▶ [Activity]: I'd like an exact copy of every line from the start of the entries below through the line containing "That stub asks, in", please.

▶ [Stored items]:
▬▬▬▬▬▬

import Literature.MathematicalPhysics.KineticTheory.HardSphereEulerProofs
import Literature.Analysis.FluidPDE.HardSphereFlowJointMeasurable
import HarnessLib

/-!
# `CollisionActivityTails` (stmt-AtomisticToContinuum-13734), line `SketchK1`: measurability of the
near-field kinetic tail sum

Helper file (`--supports stmt-AtomisticToContinuum-13734`) for the crux
`Summit.AtomisticToContinuum.HydrodynamicLimit.Theses.OneFlightGossipEngine.CollisionActivityTails`
(shared with `…Theses.TwoClocks.CollisionActivityTails`), skeleton line `SketchK1`, registered stub
`stub_nearFieldKineticTails` (statement `NearFieldKineticTails`).

That stub asks, in the crux's own frame and quantifier shape, for two conjuncts about the
window-averaged near-field relative kinetic energy of a tagged sphere along the orbit,
`F²_i(z) = w⁻¹ ∫_s^{s+w} Σ_{j ≠ i, dist(x_j(t), x_i(t)) ≤ 2ε} |v_j(t) − v_i(t)|² dt`,
`w = τ (N+1)^{-1/3}`, `ε = hsDiameter σ N`:

* (measurability) `z ↦ Σ_i 𝟙{V < F²_i(z)} F²_i(z)` is a.e.-measurable for the local Gibbs law;
* (tails) its `L¹` tail above `V ≥ V₀` vanishes as `τ → ∞` after `N → ∞` — the "one-flight
  thinning" law of large numbers in the window length, OPEN under the true non-equilibrium law.

This file closes the FIRST conjunct once and for all (`aemeasurable_sum_tailFn_nearFieldKinetic`),
for every `σ, N`, every flow, every window and every level, so that whoever proves the tail
conjunct only has to supply the estimate. The proof: the near-field relative kinetic energy
`relKineticNear · i r` is a measurable function of the configuration (a finite sum of `ite`s over
the measurable events `{j ≠ i ∧ dist_{𝕋³}(x_j, x_i) ≤ r}`, `Torus.measurable_geometry_sepVec`, of
continuous functions of the velocities); window integrals of measurable observables along a
hard-sphere flow on `𝕋³` are a.e.-measurable for every law carried by the good set of the flow
(joint measurability of the flow on its good set,
`HardSphereFlow.aemeasurable_intervalIntegral_comp_flow_torus`);
and the local Gibbs law is carried by the good set because it is absolutely continuous with
respect to the Liouville measure (`localGibbsLaw_eq`, `localGibbsMeasure_absolutelyContinuous`,
`HardSphereFlow.measure_compl_good`). Composition with the measurable scalar tail functional
`tailFn V` and a finite sum finish.

References: C. Cercignani, R. Illner, M. Pulvirenti, *The Mathematical Theory of Dilute Gases*
(1994), §4.2, App. 4.A (measurability of time averages along the hard-sphere flow); H. Spohn,
*Large Scale Dynamics of Interacting Particles* (1991), Part I §2.3 (local Gibbs states).
-/

noncomputable section

open MeasureTheory Set Filter Topology
open scoped ENNReal

namespace Summit.AtomisticToContinuum.HydrodynamicLimit.Theorems.CollisionActivityTailsNearFieldKineticTails

open Literature.MathematicalPhysics.KineticTheory Literature.Analysis.FluidPDE

/-! ## Vocabulary of the line (verbatim from the skeleton `SketchK1`) -/

/-- A hard-sphere flow of `N + 1` spheres of reduced diameter `σ` on `𝕋³` (the crux's `Φ N`). -/
abbrev Flow (σ : ℝ) (N : ℕ) : Type :=
  HardSphereFlow (Torus.geometry (Fin 3)) (hsDiameter σ N) (N + 1)

/-- Phase space of `N + 1` spheres on `𝕋³`. -/
abbrev Cfg (N : ℕ) : Type := Config (N + 1) (Fin 3) T3

/-- The crux's window `w_N = τ (N+1)^{-1/3}`. -/
def window (τ : ℝ) (N : ℕ) : ℝ := τ * ((N : ℝ) + 1) ^ (-(1 / 3 : ℝ))

/-- The scalar tail functional `y ↦ 𝟙{V < y} y` (the crux's integrand is `(N+1)⁻¹ Σ_i tailFn V (a_i)`). -/
def tailFn (V y : ℝ) : ℝ := Set.indicator {y : ℝ | V < y} (fun y => y) y

/-- Minimal-image distance of two points of `𝕋³` (norm of the torus geometry's separation vector). -/
def tdist (x y : T3) : ℝ := ‖(Torus.geometry (Fin 3)).sepVec x y‖

/-- Near-field relative kinetic energy at `i`: `Σ_{j ≠ i, dist(x_j, x_i) ≤ r} |v_j − v_i|²`. -/
def relKineticNear {N : ℕ} (z : Cfg N) (i : Fin (N + 1)) (r : ℝ) : ℝ :=
  ∑ j : Fin (N + 1), if j ≠ i ∧ tdist (z j).1 (z i).1 ≤ r then ‖(z j).2 - (z i).2‖ ^ 2 else 0

/-- `F²_i`: NEAR-FIELD KINETIC TERM — the window average of the near-field (radius `2ε`) relative kinetic energy at `i`
along the orbit (the streaming term of the co-moving virial on the cutoff shell). -/
def nearFieldKinetic {σ : ℝ} {N : ℕ} (Φ : Flow σ N) (τ s : ℝ) (i : Fin (N + 1)) (z : Cfg N) : ℝ :=
  (window τ N)⁻¹ * ∫ t in s..(s + window τ N), relKineticNear (Φ.flow t z) i (2 * hsDiameter σ N)

/-- **NEAR-FIELD KINETIC MEASURABILITY** — the measurability conjunct of the line's statement
`NearFieldKineticTails` (stub `stub_nearFieldKineticTails`), split off as its own sub-goal and
freed of every restriction: for every reduced diameter `σ`, all profiles, every `N`, every flow,
every window length `τ`, start `s` and level `V`, the tail sum `z ↦ Σ_i 𝟙{V < F²_i(z)} F²_i(z)` is
a.e.-measurable for the local Gibbs law. -/
def NearFieldKineticMeasurable : Prop :=
  ∀ (σ : ℝ) (a₀ θ₀ : T3 → ℝ) (u₀ : T3 → V3) (N : ℕ) (Φ : Flow σ N) (τ s V : ℝ),
    AEMeasurable (fun z => ∑ i : Fin (N + 1), tailFn V (nearFieldKinetic Φ τ s i z))
      (localGibbsLaw σ a₀ u₀ θ₀ N Φ)

/-! ## Measurability of the static observables -/

/-- The event "`j ≠ i` and the centre of `j` lies within distance `r` of the centre of `i`" is a
measurable set of configurations (the minimal-image distance of two centres is a measurable
function of the configuration, `Torus.measurable_geometry_sepVec`). -/
theorem measurableSet_near {N : ℕ} (j i : Fin (N + 1)) (r : ℝ) :
    MeasurableSet {z : Cfg N | j ≠ i ∧ tdist (z j).1 (z i).1 ≤ r} :=
  (MeasurableSet.const (j ≠ i)).inter
    (measurableSet_le (Torus.measurable_geometry_sepVec.comp
      ((measurable_pi_apply j).fst.prodMk (measurable_pi_apply i).fst)).norm measurable_const)

/-- The near-field relative kinetic energy at `i` is a measurable function of the configuration: a
finite sum of `ite`s over the measurable events `{j ≠ i ∧ dist(x_j, x_i) ≤ r}` of the continuous
functions `|v_j − v_i|²`. -/
theorem measurable_relKineticNear {N : ℕ} (i : Fin (N + 1)) (r : ℝ) :
    Measurable fun z : Cfg N => relKineticNear z i r := by
  unfold relKineticNear
  refine Finset.measurable_sum _ fun j _ =>
    Measurable.ite (measurableSet_near j i r) ?_ measurable_const
  exact (((measurable_pi_apply j).snd.sub (measurable_pi_apply i).snd).norm).pow_const _

/-! ## The local Gibbs law is carried by the good set of the flow -/

/-- The local Gibbs law is absolutely continuous with respect to the Liouville measure of the
hard-sphere domain (it is the local Gibbs measure, a density against Liouville). -/
theorem localGibbsLaw_absolutelyContinuous (σ : ℝ) (a₀ θ₀ : T3 → ℝ) (u₀ : T3 → V3) (N : ℕ)
    (Φ : Flow σ N) :
    localGibbsLaw σ a₀ u₀ θ₀ N Φ ≪ liouville (Torus.geometry (Fin 3)) (N + 1) (hsDiameter σ N) := by
  rw [localGibbsLaw_eq]
  exact localGibbsMeasure_absolutelyContinuous σ a₀ u₀ θ₀ N Φ

/-- The complement of the good set of the flow is null for the local Gibbs law (the Liouville
measure of the bad set vanishes, `HardSphereFlow.measure_compl_good`, and the law is absolutely
continuous with respect to Liouville). -/
theorem localGibbsLaw_compl_good (σ : ℝ) (a₀ θ₀ : T3 → ℝ) (u₀ : T3 → V3) (N : ℕ)
    (Φ : Flow σ N) : localGibbsLaw σ a₀ u₀ θ₀ N Φ Φ.goodᶜ = 0 :=
  localGibbsLaw_absolutelyContinuous σ a₀ θ₀ u₀ N Φ Φ.measure_compl_good

/-! ## Measurability of the window average along the orbit -/

/-- The window integral `z ↦ ∫_a^b Σ_{j ≠ i, near} |v_j(t) − v_i(t)|² dt` of the near-field relative
kinetic energy along the orbit is a.e.-measurable for the local Gibbs law (joint measurability of
the torus flow on its good set, which carries the law). -/
theorem aemeasurable_intervalIntegral_relKineticNear (σ : ℝ) (a₀ θ₀ : T3 → ℝ) (u₀ : T3 → V3)
    (N : ℕ) (Φ : Flow σ N) (i : Fin (N + 1)) (r a b : ℝ) :
    AEMeasurable (fun z : Cfg N => ∫ t in a..b, relKineticNear (Φ.flow t z) i r)
      (localGibbsLaw σ a₀ u₀ θ₀ N Φ) :=
  Φ.aemeasurable_intervalIntegral_comp_flow_torus (measurable_relKineticNear i r) a b
    (localGibbsLaw_compl_good σ a₀ θ₀ u₀ N Φ)

/-- The near-field kinetic term `F²_i` is an a.e.-measurable function of the initial datum for the
local Gibbs law. -/
theorem aemeasurable_nearFieldKinetic (σ : ℝ) (a₀ θ₀ : T3 → ℝ) (u₀ : T3 → V3) (N : ℕ)
    (Φ : Flow σ N) (τ s : ℝ) (i : Fin (N + 1)) :
    AEMeasurable (fun z : Cfg N => nearFieldKinetic Φ τ s i z) (localGibbsLaw σ a₀ u₀ θ₀ N Φ) :=
  (aemeasurable_intervalIntegral_relKineticNear σ a₀ θ₀ u₀ N Φ i (2 * hsDiameter σ N) s
    (s + window τ N)).const_mul _

/-- The tail `𝟙{V < F²_i} F²_i` of the near-field kinetic term of one particle is a.e.-measurable
for the local Gibbs law (`tailFn V` is measurable: the indicator of the measurable set `{V < ·}`
applied to the identity). -/
theorem aemeasurable_tailFn_nearFieldKinetic (σ : ℝ) (a₀ θ₀ : T3 → ℝ) (u₀ : T3 → V3) (N : ℕ)
    (Φ : Flow σ N) (τ s V : ℝ) (i : Fin (N + 1)) :
    AEMeasurable (fun z : Cfg N => tailFn V (nearFieldKinetic Φ τ s i z))
      (localGibbsLaw σ a₀ u₀ θ₀ N Φ) :=
  (show Measurable (tailFn V) from
    measurable_id.indicator (measurableSet_lt measurable_const measurable_id)).comp_aemeasurable
    (aemeasurable_nearFieldKinetic σ a₀ θ₀ u₀ N Φ τ s i)

/-- **Measurability half of `stub_nearFieldKineticTails` (line `SketchK1`).** For every reduced
diameter `σ`, all profiles, every `N`, every hard-sphere flow `Φ` of `N + 1` spheres on `𝕋³`, every
window length `τ`, start `s` and level `V`, the tail sum `z ↦ Σ_i 𝟙{V < F²_i(z)} F²_i(z)` of the
window-averaged near-field relative kinetic energies along the orbit is a.e.-measurable for the
local Gibbs law `localGibbsLaw σ a₀ u₀ θ₀ N Φ` — exactly the first conjunct of the registered
statement `NearFieldKineticTails`, with no restriction on `σ, τ, s, V`. -/
theorem aemeasurable_sum_tailFn_nearFieldKinetic (σ : ℝ) (a₀ θ₀ : T3 → ℝ) (u₀ : T3 → V3) (N : ℕ)
    (Φ : Flow σ N) (τ s V : ℝ) :
    AEMeasurable (fun z => ∑ i : Fin (N + 1), tailFn V (nearFieldKinetic Φ τ s i z))
      (localGibbsLaw σ a₀ u₀ θ₀ N Φ) :=
  Finset.aemeasurable_fun_sum _ fun i _ =>
    aemeasurable_tailFn_nearFieldKinetic σ a₀ θ₀ u₀ N Φ τ s V i

/-- **STUB (measurability half of `stub_nearFieldKineticTails`, line `SketchK1`).** The tail sum
of the window-averaged near-field relative kinetic energies is a.e.-measurable for the local Gibbs
law, for all data (`aemeasurable_sum_tailFn_nearFieldKinetic`). -/
theorem stub_nearFieldKineticMeasurable : NearFieldKineticMeasurable :=
  aemeasurable_sum_tailFn_nearFieldKinetic

end Summit.AtomisticToContinuum.HydrodynamicLimit.Theorems.CollisionActivityTailsNearFieldKineticTails

end
import Literature.Computability.AlgebraicComplexity.DeterminantalConormalBound
import Literature.Computability.AlgebraicComplexity.VonZurGathenRegularity
import Literature.Computability.AlgebraicComplexity.RankOneDeterminantalExpressionsProofs
import Mathlib.Analysis.Complex.Exponential
import Mathlib.Data.Nat.Choose.Vandermonde
import Mathlib.Data.Nat.Choose.Bounds
import Mathlib.RingTheory.AlgebraicIndependent.TranscendenceBasis
import Mathlib.Algebra.MvPolynomial.Monad
import Mathlib.LinearAlgebra.Matrix.SchurComplement
import Mathlib.Data.Matrix.ColumnRowPartitioned
import HarnessLib

/-!
# Sheshadri's determinantal conormal bound — the elementary front end of the printed proof
# (arXiv:2606.13628, Lemma 2 and §3.1 Step 2: the kernel lift)

This file accompanies `DeterminantalConormalBound.lean`. Its named fact
`Sheshadri2026_polarCount_le` (K. Sheshadri, arXiv:2606.13628, Thm. 3 (i), in polar-count form) is
NOT discharged here: the printed proof of Thm. 3 (i) rests on two intersection-theoretic inputs
that neither Mathlib nor `Literature` provides — Lemma 4 there (Kleiman transversality of a
generic flag in a product of projective spaces, characteristic `0`) and Lemma 5 there (the Bézout
bound `Σ_{p isolated in Z(s)} dim_ℂ O_{Z(s),p} ≤ ∫_P c_D(E)` for a section `s` of a direct sum `E`
of globally generated line bundles on `P = Π ℙ^{a_l}`, Fulton, *Intersection Theory*, Ch. 12 and
14) — together with conormal cycles and their multidegrees (§2.1, Lemma 1, Prop. 2 there).

What IS elementary, and is proved below following the paper, is the algebra of Lemma 2 and of
§3.1 Steps 2, 3 and 5 (Step 3 — the generic `Λ`-reduction — and Step 5 — the local normal form —
are the last two sections of the file). First §3.1 Step 2 ("the kernel lift"), which turns a
polar point of `f = det A` into a solution of the kernel incidence system of §3.1 Step 4 (the square multihomogeneous system on
`ℙⁿ × ℙ^{m−1} × ℙ^{m−1}` whose Bézout number is `B(m, n)`):

* `derivation_det_eq_trace_adjugate_mul` — Jacobi's formula `D(det M) = tr(adj M · D M)` for a
  derivation `D` (eq. (2.1) of the paper), from the row expansion `VonZurGathen.derivation_det`;
* `eval_pderiv_det` — its evaluated form `∂ᵢ(det A)(x) = tr(adj A(x) · Aᵢ(x))` with
  `A(x) = A.map (eval x)` and `Aᵢ(x) = A.map (eval x ∘ ∂ᵢ)`;
* `exists_kernelPair_of_adjugate_ne_zero`, `rank_eq_of_det_eq_zero_of_adjugate_ne_zero` — over a
  field, `det M = 0` and `adj M ≠ 0` force `adj M = v uᵀ` with `u ≠ 0` a left kernel vector and
  `v ≠ 0` a right kernel vector of `M`, and `rank M = k − 1` (Lemma 2, proof of (b) ⇔ (c);
  §3.1 Step 2, eq. (3.3): "`adj Â(x*) = α v* (u*)ᵀ, α ≠ 0`", the scalar absorbed into `u`);
* `exists_kernelPair_of_eval_pderiv_ne_zero` — hence at a point `x` with `det A(x) = 0` and
  `∇(det A)(x) ≠ 0` one has `∂ᵢ(det A)(x) = uᵀ Aᵢ(x) v` for such a kernel pair (Step 2: "each
  count point lifts to the unique point `(x*, [u*], [v*]) ∈ ℙⁿ × ℙ^{m−1} × ℙ^{m−1}`");
* `polarSet_subset_kernelIncidence` — consequently the polar set `T_f(a, b, c)` (`polarSet`) of
  `f = det A` is contained (via `x ↦ x`) in the set of `x` carrying a solution `(x, u, v)` of the
  kernel incidence system `uᵀ A(x) = 0`, `A(x) v = 0`, `(uᵀ Aᵢ(x) v)ᵢ ∈ (ℂ a + ℂ b) ∖ {0}`,
  `c · x = 1`;
* `pderiv_eq_C_coeff_of_totalDegree_le_one`, `polarSet_subset_kernelIncidence_of_isAffineDetRepr`
  — for an AFFINE representation (`IsAffineDetRepr f A`, `A = A₀ + Σ xᵢ Aᵢ`) the matrices `Aᵢ(x)`
  are the constant coefficient matrices `Aᵢ = (coeff_{xᵢ} A_{rc})_{rc}`, which is the form of the
  system printed in §3.1 Step 4.

Independently of the geometry, the file also proves the arithmetic of the bound `B(m, N)`
(`conormalBezout`) that the routes consume: the reindexed closed form
`conormalBezout_eq_sum_range` (`B(m,N) = Σ_{j=0}^{N−2} C(m,j+1) C(m−1,N−2−j) C(N−2,j)`, the
spelling of route `ValiantsHypothesis/PermanentClass`) and the two estimates of Lemma 18 of the
paper, `conormalBezout_le_two_pow_mul_choose` (`B(m,N) ≤ 2^{N−2} C(2m−1,N−1)`, Vandermonde) and
`conormalBezout_le_pow` (`B(m,N) ≤ (4em/(N−1))^{N−1}` for `N ≥ 2`). The last section identifies
`conormalBezout m N` with the paper's generating-function DEFINITION of `B(m, N)`
(`coeff_generatingFunction_eq_conormalBezout`, §3.1 Step 6).

Finally, the file proves the named fact IN ITS DEGENERATE RANGE `2m < N` (where `B(m, N) = 0`):
`Sheshadri2026_polarCount_le_of_two_mul_lt` — for `f = det A`, `A` affine of size `m` in
`N > 2m` variables, the generic polar set is EMPTY
(`DeterminantalConormal.exists_generic_polarSet_eq_empty_of_two_mul_lt`), the elementary avatar of
"small determinantal complexity ⇒ degenerate dual variety" (Landsberg–Manivel–Ressayre 2013,
§1.2, Thm. 1.2.1). Mechanism: by the kernel lift the Gauss image of `V(f)` lies in the linear
image of the rank-one matrices; genericity of the pencil is made effective by a transcendence
degree count (`DeterminantalConormal.exists_ne_zero_eval_comp_eq_zero`: `|κ| > |ι|` polynomials
in the variables `ι` are algebraically dependent, so the image of `K^ι → K^κ` lies on a
hypersurface). The complementary range `N ≤ 2m` is Thm. 3 (i) proper and is not formalised.

The local algebra of §3.1 Step 5 (ii)–(iii) (the normal form of the kernel incidence near a
lift, in the charts `u_m = v_m = 1`, for the bordered matrix `Â = [[B, c], [r, s]]` with `B`
invertible and the right block reduced by `Λ = [Λ_top | λ]`) is proved as matrix identities over
a commutative ring: `DeterminantalConormal.det_border_eq` (Schur: `det Â = det B · g`),
`…sumElim_vecMul_border_eq_zero_iff` (left block `⇔ u' = −rB⁻¹ ∧ g = 0`),
`…fromCols_mulVec_border_mulVec_sumElim` (the exact identity `ΛÂv = M_v z + gλ`),
`…kernelBlock_chart_iff` (for `M_v` invertible the bilinear block is the graph `u' = −rB⁻¹`,
`v' = −B⁻¹c` over `{g = 0}`), `…adjugate_border_eq` (conormal identity `adj Â = det B · v uᵀ` on
`{g = 0}`) and `…trace_adjugate_border_mul` (`tr(adj Â · N) = det B · uᵀ N v`). What is NOT
formalised of Step 5 is its scheme-theoretic conclusion ("a reduced isolated point of the
solution scheme"), which needs Step 1 (Lemma 4) and is only consumed by Lemma 5.

No new definitions and no new named facts are introduced (D-0026); everything here is a theorem.

## References

* K. Sheshadri, *A near-quadratic lower bound on the border determinantal complexity of
  `Σᵢ xᵢⁿ` via conormal specialization*, arXiv:2606.13628 (2026): Lemma 2 and eq. (2.1) (p. 5),
  §3.1 Steps 2, 4, 5 (ii)–(iii) and 6 (pp. 7–9), Lemma 18 (p. 18). [Sheshadri2026Border] — unrefereed claim; only its elementary
  linear algebra is formalised in this file.
* J. von zur Gathen, *Permanent and determinant*, Linear Algebra Appl. 96 (1987), proof of
  Thm. 3.1 (the same chain rule; `VonZurGathenRegularity.lean`). [Vonzurgathen1987]
* J. M. Landsberg, L. Manivel, N. Ressayre, *Hypersurfaces with degenerate duals and the geometric
  complexity theory program*, Comment. Math. Helv. 88 (2013) 469–484, §1.2 and Thm. 1.2.1
  (`dc̄(P) ≥ (dim Z(P)^* + 1)/2`). [LandsbergManivelRessayre2013]
-/

noncomputable section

▬▬▬▬▬▬

▶ [Response to the exercise]:
import Literature.MathematicalPhysics.KineticTheory.HardSphereEulerProofs
import Literature.Analysis.FluidPDE.HardSphereFlowJointMeasurable
import HarnessLib

/-!
# `CollisionActivityTails` (stmt-AtomisticToContinuum-13734), line `SketchK1`: measurability of the
near-field kinetic tail sum

Helper file (`--supports stmt-AtomisticToContinuum-13734`) for the crux
`Summit.AtomisticToContinuum.HydrodynamicLimit.Theses.OneFlightGossipEngine.CollisionActivityTails`
(shared with `…Theses.TwoClocks.CollisionActivityTails`), skeleton line `SketchK1`, registered stub
`stub_nearFieldKineticTails` (statement `NearFieldKineticTails`).

That stub asks, in the crux's own frame and quantifier shape, for two conjuncts about the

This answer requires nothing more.